Your objective:
All lines from the one that mentions "by_cases heq : u k = u (k + 1)" through the last of the entries below must be copied exactly, with both ends kept.

Source material:
import Summits.CriticalPhenomena.PercolationContinuityZ3.Theorems.PercNearOneGluingNoHeavyConstsLinearLowerTailGluedGroups
import HarnessLib

/-!
# The reach-free linear lower tail is at most HALF THE TOUR: `P(1 ≤ N < κ·EN) ≤ ½·Σ_k P(u_k ↮ u_{k+1})` for any closed tour of `A`

builds on p205010 (kernel theorem, internal audit signed; external expert review pending)

PAPER-2 track "percolation constants", part (ii), seat `prim-consts-1` (lane index `run/shared/lean/prim/consts/CONSTANTS.md`,
row A19).  Support file for the crux `NoHeavyLowerTail` (stmt-CriticalPhenomena-4575; `--supports … --as helper`): theorems only,
no definitions, no sorries, standard axioms.  Companion of `…ConstsLinearLowerTailGluedGroups` (terminal-cycle bound).

* `Consts.real_lowerTail_le_half_tour_add` — for ANY observer `o`, any closed sequence `u_0, …, u_{L−1}` (`u_L = u_0`) and any attachment
  `a ↦ u_{g a}` of the relay points: `P(1 ≤ N < κ·EN) ≤ ½ Σ_{k<L} P(u_k ↮ u_{k+1}) + Σ_a P(u_{g a} ↮ a)` (every `κ < 1`); the sharper
  form of `real_lowerTail_le_half_cycle_add` keeping the actual consecutive unreliabilities.
* `Consts.real_lowerTail_le_half_tour` — with `u` a tour visiting all of `A`: `P(1 ≤ N < κ·EN) ≤ ½·(length of the tour in the
  pseudometric d(a,a′) = P(a ↮ a′))`, in particular `≤ ½·TSP_d(A)`.  For CLUSTERED relay sets the shortest tour is `(number of
  clusters)·s` up to the in-cluster defects, recovering the glued-groups theorems; for DIFFUSE relay sets (all distances `≈ s`) the tour
  has length `≈ |A|·s` and the bound is void — that regime is what remains open of `Consts.LinearLowerTailThreeHalves`, which asserts
  `(3/2)·(diameter)` instead of `½·(tour length)`.
* `Consts.real_lowerTail_le_half_add_half_of_glued'` — `b` internally reliable groups covering `A ∖ {o}`, ANY observer (in `A` or
  not): `P(1 ≤ N < κ·EN) ≤ ((1+b)/2)·s` (for `o ∉ A` even `(b/2)·s`).
References: G. Kozma, N. Nitzan, arXiv:2401.12397 (2024), Conjecture 1 (p. 3); G. Grimmett, *Percolation* (1999), §1.3.
-/

noncomputable section

namespace Summit.CriticalPhenomena.PercolationContinuityZ3.Theorems

open MeasureTheory Set Literature.Probability.LatticeModels Literature.Probability.Percolation
open scoped Classical

namespace Consts

/-- **Half the tour.**  For ANY observer `o`, any closed sequence of relay points `u_0, …, u_{L−1} ∈ A` (`u_L = u_0`) and any attachment
`a ↦ u_{g a}` of the relay points to the sequence (`η := Σ_{a∈A} P(u_{g a} ↮ a)`), for every `κ < 1`:
`P(1 ≤ N < κ·EN) ≤ ½ Σ_{k<L} P(u_k ↮ u_{k+1}) + η`.  With `u` a tour through all of `A` and `g` the position map (`η = 0`) this reads
`P(1 ≤ N < κ·EN) ≤ ½ · (length of the tour in the pseudometric d(a,a′) = P(a ↮ a′))`, so `≤ ½·TSP_d(A)`; the companion bound
`real_lowerTail_le_half_cycle_add` is the case "every step ≤ s". [cite: KozmaNitzan2024, Conj. 1 (p. 3)] -/
theorem real_lowerTail_le_half_tour_add (n : ℕ) (w : Sym2 (Fin n) → unitInterval) (A : Finset (Fin n)) (o : Fin n)
    (L : ℕ) (u : ℕ → Fin n) (huL : u L = u 0) (g : Fin n → ℕ) (hg : ∀ a ∈ A, g a < L) {κ : ℝ} (hκ : κ < 1) :
    (prodBernoulli w).real {ω : BondConfig (Fin n) | 1 ≤ (A.filter fun a => ω ∈ openConn o a).card ∧
        ((A.filter fun a => ω ∈ openConn o a).card : ℝ) < κ * (∑ a ∈ A, (prodBernoulli w).real (openConn o a))} ≤
      (1 / 2) * (∑ k ∈ Finset.range L, (prodBernoulli w).real (openConn (u k) (u (k + 1)))ᶜ) +
        ∑ a ∈ A, (prodBernoulli w).real (openConn (u (g a)) a)ᶜ := by
  set μ := prodBernoulli w with hμ
  set EN : ℝ := ∑ a ∈ A, μ.real (openConn o a) with hEN
  set bad := {ω : BondConfig (Fin n) | 1 ≤ (A.filter fun a => ω ∈ openConn o a).card ∧
        ((A.filter fun a => ω ∈ openConn o a).card : ℝ) < κ * EN} with hbad
  set Z := {ω : BondConfig (Fin n) | ∃ a ∈ A, ω ∉ openConn (u (g a)) a} with hZ
  have hZle : μ.real Z ≤ ∑ a ∈ A, μ.real (openConn (u (g a)) a)ᶜ := by
    have hU : Z = ⋃ a ∈ A, (openConn (u (g a)) a)ᶜ := by
      ext ω; simp only [hZ, mem_setOf_eq, mem_iUnion, mem_compl_iff, exists_prop]
    rw [hU]
    exact measureReal_biUnion_finset_le A _
  have hENle : EN ≤ A.card := by
    calc EN = ∑ a ∈ A, μ.real (openConn o a) := rfl
      _ ≤ ∑ _a ∈ A, (1 : ℝ) := Finset.sum_le_sum fun a _ => measureReal_le_one
      _ = A.card := by rw [Finset.sum_const, nsmul_eq_mul, mul_one]
  set T : ℕ → Set (BondConfig (Fin n)) := fun k => (openConn (u k) (u (k + 1)))ᶜ with hT
  have hpt : ∀ ω ∈ bad \ Z, (2 : ℝ) ≤ ∑ k ∈ Finset.range L, (T k).indicator (fun _ => (1 : ℝ)) ω := by
    rintro ω ⟨⟨hN1, hNlt⟩, hωZ⟩
    simp only [hZ, mem_setOf_eq, not_exists, not_and, not_not] at hωZ
    obtain ⟨a, ha⟩ := Finset.card_pos.1 hN1
    rw [Finset.mem_filter] at ha
    have hlt : (A.filter fun a => ω ∈ openConn o a).card < A.card := by
      have h1 : ((A.filter fun a => ω ∈ openConn o a).card : ℝ) < A.card := by
        have hENnn : 0 ≤ EN := Finset.sum_nonneg fun a _ => measureReal_nonneg
        refine hNlt.trans_le ?_
        nlinarith
      exact_mod_cast h1
    obtain ⟨a', ha'A, ha'⟩ : ∃ a' ∈ A, a' ∉ A.filter fun a => ω ∈ openConn o a := by
      by_contra hall
      push Not at hall
      exact absurd (Finset.card_le_card (fun x hx => hall x hx)) (not_le.2 hlt)
    have ha'c : ω ∉ openConn o a' := fun h => ha' (Finset.mem_filter.2 ⟨ha'A, h⟩)
    have hta : ω ∈ openConn o (u (g a)) := ha.2.trans (SimpleGraph.Reachable.symm (hωZ a ha.1))
    have hta' : ω ∉ openConn o (u (g a')) := fun h => ha'c (h.trans (hωZ a' ha'A))
    have hsep : ω ∉ openConn (u (g a)) (u (g a')) := fun h => hta' (hta.trans h)
    have h2 := two_le_card_sep_of_cycle ω u L huL (hg a ha.1).le (hg a' ha'A).le hsep
    refine h2.trans (le_of_eq (Finset.sum_congr rfl fun k _ => ?_))
    by_cases hk : ω ∈ openConn (u k) (u (k + 1))
    · rw [if_pos hk, Set.indicator_of_notMem (show ω ∉ T k from fun h => h hk)]
    · rw [if_neg hk, Set.indicator_of_mem (show ω ∈ T k from hk)]
  have hdc := mul_measureReal_le_sum_inter μ (bad \ Z) (Finset.range L) T 2 hpt
  have hsum : ∑ k ∈ Finset.range L, μ.real ((bad \ Z) ∩ T k) ≤ ∑ k ∈ Finset.range L, μ.real (T k) :=
    Finset.sum_le_sum fun k _ => measureReal_mono inter_subset_right (measure_ne_top _ _)
  have hsplit : μ.real bad ≤ μ.real (bad \ Z) + μ.real Z := by
    have hcov : bad ⊆ (bad \ Z) ∪ Z := fun ω hω => by
      by_cases hz : ω ∈ Z
      · exact Or.inr hz
      · exact Or.inl ⟨hω, hz⟩
    exact (measureReal_mono hcov (measure_ne_top _ _)).trans (measureReal_union_le _ _)
  have hbz : μ.real (bad \ Z) ≤ (1 / 2) * ∑ k ∈ Finset.range L, μ.real (T k) := by linarith
  linarith

/-- **Half the tour, plain form**: with `u` a closed tour visiting every relay point (`g` = a position map, so `η = 0`), for ANY observer
and every `κ < 1`: `P(1 ≤ N < κ·EN) ≤ ½ Σ_{k<L} P(u_k ↮ u_{k+1})`. [cite: KozmaNitzan2024, Conj. 1 (p. 3)] -/
theorem real_lowerTail_le_half_tour (n : ℕ) (w : Sym2 (Fin n) → unitInterval) (A : Finset (Fin n)) (o : Fin n)
    (L : ℕ) (u : ℕ → Fin n) (huL : u L = u 0) (hcover : ∀ a ∈ A, ∃ k, k < L ∧ u k = a) {κ : ℝ} (hκ : κ < 1) :
    (prodBernoulli w).real {ω : BondConfig (Fin n) | 1 ≤ (A.filter fun a => ω ∈ openConn o a).card ∧
        ((A.filter fun a => ω ∈ openConn o a).card : ℝ) < κ * (∑ a ∈ A, (prodBernoulli w).real (openConn o a))} ≤
      (1 / 2) * ∑ k ∈ Finset.range L, (prodBernoulli w).real (openConn (u k) (u (k + 1)))ᶜ := by
  set g : Fin n → ℕ := fun a => if h : ∃ k, k < L ∧ u k = a then Classical.choose h else 0 with hg
  have hgL : ∀ a ∈ A, g a < L := by
    intro a ha
    simp only [hg, dif_pos (hcover a ha)]
    exact (Classical.choose_spec (hcover a ha)).1
  have hη : ∑ a ∈ A, (prodBernoulli w).real (openConn (u (g a)) a)ᶜ = 0 := by
    refine Finset.sum_eq_zero fun a ha => ?_
    have hua : u (g a) = a := by
      simp only [hg, dif_pos (hcover a ha)]
      exact (Classical.choose_spec (hcover a ha)).2
    rw [hua]
    have : (openConn a a : Set (BondConfig (Fin n))) = univ := Set.eq_univ_of_forall fun ω => SimpleGraph.Reachable.refl _
    rw [this, Set.compl_univ, measureReal_empty]
  have h := real_lowerTail_le_half_tour_add n w A o L u huL g hgL hκ
  rw [hη, add_zero] at h
  exact h

/-- **`b` internally reliable groups, ANY observer: `P(1 ≤ N < κ·EN) ≤ ((1+b)/2)·s`.**  Terminals `x_0, …, x_{b−1} ∈ A`; every relay
point other than `o` is almost surely joined to some `x_i` (if `o ∉ A` this is every relay point, and the bound is even `(b/2)·s`).
[cite: KozmaNitzan2024, Conj. 1 (p. 3)] -/
theorem real_lowerTail_le_half_add_half_of_glued' {b : ℕ} (n : ℕ) (w : Sym2 (Fin n) → unitInterval) (A : Finset (Fin n))
    (o : Fin n) (x : Fin b → Fin n) (hx : ∀ i, x i ∈ A)
    (hglue : ∀ a ∈ A, a = o ∨ ∃ i, (prodBernoulli w).real (openConn (x i) a) = 1)
    {κ s : ℝ} (hκ : κ < 1) (hs : 0 ≤ s)
    (hrel : ∀ a ∈ A, ∀ a' ∈ A, (prodBernoulli w).real (openConn a a')ᶜ ≤ s) :
    (prodBernoulli w).real {ω : BondConfig (Fin n) | 1 ≤ (A.filter fun a => ω ∈ openConn o a).card ∧
        ((A.filter fun a => ω ∈ openConn o a).card : ℝ) < κ * (∑ a ∈ A, (prodBernoulli w).real (openConn o a))} ≤
      (1 + b) / 2 * s := by
  by_cases ho : o ∈ A
  · exact real_lowerTail_le_half_add_half_of_glued n w A o x ho hx hglue hκ hrel
  · -- `o ∉ A`: every relay point is attached; terminals `x_0, …, x_{b-1}` only (`L = b`)
    set μ := prodBernoulli w with hμ
    set u : ℕ → Fin n := fun k => if h : k < b then x ⟨k, h⟩ else if h0 : 0 < b then x ⟨0, h0⟩ else o with hu
    rcases Nat.eq_zero_or_pos b with hb0 | hbpos
    · -- no groups: every relay point equals `o ∉ A`, so `A = ∅` and the event is empty
      subst hb0
      have hA : A = ∅ := by
        ext a
        simp only [Finset.notMem_empty, iff_false]
        intro ha
        rcases hglue a ha with rfl | ⟨i, -⟩
        · exact ho ha
        · exact Fin.elim0 i
      have hempty : {ω : BondConfig (Fin n) | 1 ≤ (A.filter fun a => ω ∈ openConn o a).card ∧
          ((A.filter fun a => ω ∈ openConn o a).card : ℝ) < κ * (∑ a ∈ A, μ.real (openConn o a))} = ∅ := by
        ext ω
        simp [hA]
      rw [hempty, measureReal_empty]
      positivity
    · have huA : ∀ k, k < b → u k ∈ A := by
        intro k hk; simp only [hu, hk, dif_pos]; exact hx _
      have huL : u b = u 0 := by simp [hu, hbpos]
      set g : Fin n → ℕ := fun a => if h : ∃ i, μ.real (openConn (x i) a) = 1 then (Classical.choose h : Fin b).val else 0 with hg
      have hgL : ∀ a ∈ A, g a < b := by
        intro a _
        simp only [hg]
        split_ifs with h
        · exact (Classical.choose h).isLt
        · exact hbpos
      have hη : ∑ a ∈ A, μ.real (openConn (u (g a)) a)ᶜ = 0 := by
        refine Finset.sum_eq_zero fun a ha => ?_
        rcases hglue a ha with rfl | h
        · exact absurd ha ho
        · have hga : g a = (Classical.choose h).val := by simp [hg, h]
          have hua : u (g a) = x (Classical.choose h) := by
            rw [hga]; simp only [hu, Fin.is_lt, dif_pos, Fin.eta]
          rw [hua, measureReal_compl MeasurableSet.of_discrete, probReal_univ, Classical.choose_spec h, sub_self]
      have h := real_lowerTail_le_half_cycle_add n w A o b u huA huL g hgL hκ hrel
      rw [hη, add_zero] at h
      refine h.trans ?_
      have : (b : ℝ) / 2 * s ≤ (1 + b) / 2 * s := by nlinarith
      exact this

/-- **Half the walk.**  For ANY observer, every `κ < 1` and every closed walk `u_0, …, u_{L−1}, u_L = u_0` in the weighted graph that
visits every relay point: `P(1 ≤ N < κ·EN) ≤ ½ Σ_{k<L} (1 − w{u_k, u_{k+1}})` — half the total failure probability of the steps
(a step between equal vertices costs nothing useful but is allowed).  Walking a Steiner tree `T ⊇ A` there and back:
`P(1 ≤ N < κ·EN) ≤ Σ_{e∈T} (1 − w_e)`.  For the hub-leaf gadget this is `3q` against the truth `3q − 3q² + q³`. [cite: KozmaNitzan2024, Conj. 1 (p. 3)] -/
theorem real_lowerTail_le_half_walk (n : ℕ) (w : Sym2 (Fin n) → unitInterval) (A : Finset (Fin n)) (o : Fin n)
    (L : ℕ) (u : ℕ → Fin n) (huL : u L = u 0) (hcover : ∀ a ∈ A, ∃ k, k < L ∧ u k = a) {κ : ℝ} (hκ : κ < 1) :
    (prodBernoulli w).real {ω : BondConfig (Fin n) | 1 ≤ (A.filter fun a => ω ∈ openConn o a).card ∧
        ((A.filter fun a => ω ∈ openConn o a).card : ℝ) < κ * (∑ a ∈ A, (prodBernoulli w).real (openConn o a))} ≤
      (1 / 2) * ∑ k ∈ Finset.range L, (1 - (w s(u k, u (k + 1)) : ℝ)) := by
  refine (real_lowerTail_le_half_tour n w A o L u huL hcover hκ).trans ?_
  refine mul_le_mul_of_nonneg_left (Finset.sum_le_sum fun k _ => ?_) (by norm_num)
  -- `P(u_k ↮ u_{k+1}) ≤ P(edge {u_k, u_{k+1}} closed) = 1 − w`
  by_cases heq : u k = u (k + 1)
  · have : (openConn (u k) (u (k + 1)) : Set (BondConfig (Fin n)))ᶜ = ∅ := by
      rw [Set.compl_empty_iff, heq]
      exact Set.eq_univ_of_forall fun ω => SimpleGraph.Reachable.refl _
    rw [this, measureReal_empty]
    have h1 : ((w s(u k, u (k + 1)) : ℝ) ≤ 1) := (w s(u k, u (k + 1))).2.2
    linarith
  · have hsub : (openConn (u k) (u (k + 1)) : Set (BondConfig (Fin n)))ᶜ ⊆ {ω | s(u k, u (k + 1)) ∉ ω} :=
      fun ω hω hmem => hω (SimpleGraph.Adj.reachable ((openGraph_adj ω _ _).2 ⟨hmem, heq⟩))
    refine (measureReal_mono hsub (measure_ne_top _ _)).trans (le_of_eq ?_)
    exact prodBernoulli_real_setOf_notMem w _

end Consts

end Summit.CriticalPhenomena.PercolationContinuityZ3.Theorems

Solution for this exercise:
  by_cases heq : u k = u (k + 1)
  · have : (openConn (u k) (u (k + 1)) : Set (BondConfig (Fin n)))ᶜ = ∅ := by
      rw [Set.compl_empty_iff, heq]
      exact Set.eq_univ_of_forall fun ω => SimpleGraph.Reachable.refl _
    rw [this, measureReal_empty]
    have h1 : ((w s(u k, u (k + 1)) : ℝ) ≤ 1) := (w s(u k, u (k + 1))).2.2
    linarith
  · have hsub : (openConn (u k) (u (k + 1)) : Set (BondConfig (Fin n)))ᶜ ⊆ {ω | s(u k, u (k + 1)) ∉ ω} :=
      fun ω hω hmem => hω (SimpleGraph.Adj.reachable ((openGraph_adj ω _ _).2 ⟨hmem, heq⟩))
    refine (measureReal_mono hsub (measure_ne_top _ _)).trans (le_of_eq ?_)
    exact prodBernoulli_real_setOf_notMem w _

end Consts

end Summit.CriticalPhenomena.PercolationContinuityZ3.Theorems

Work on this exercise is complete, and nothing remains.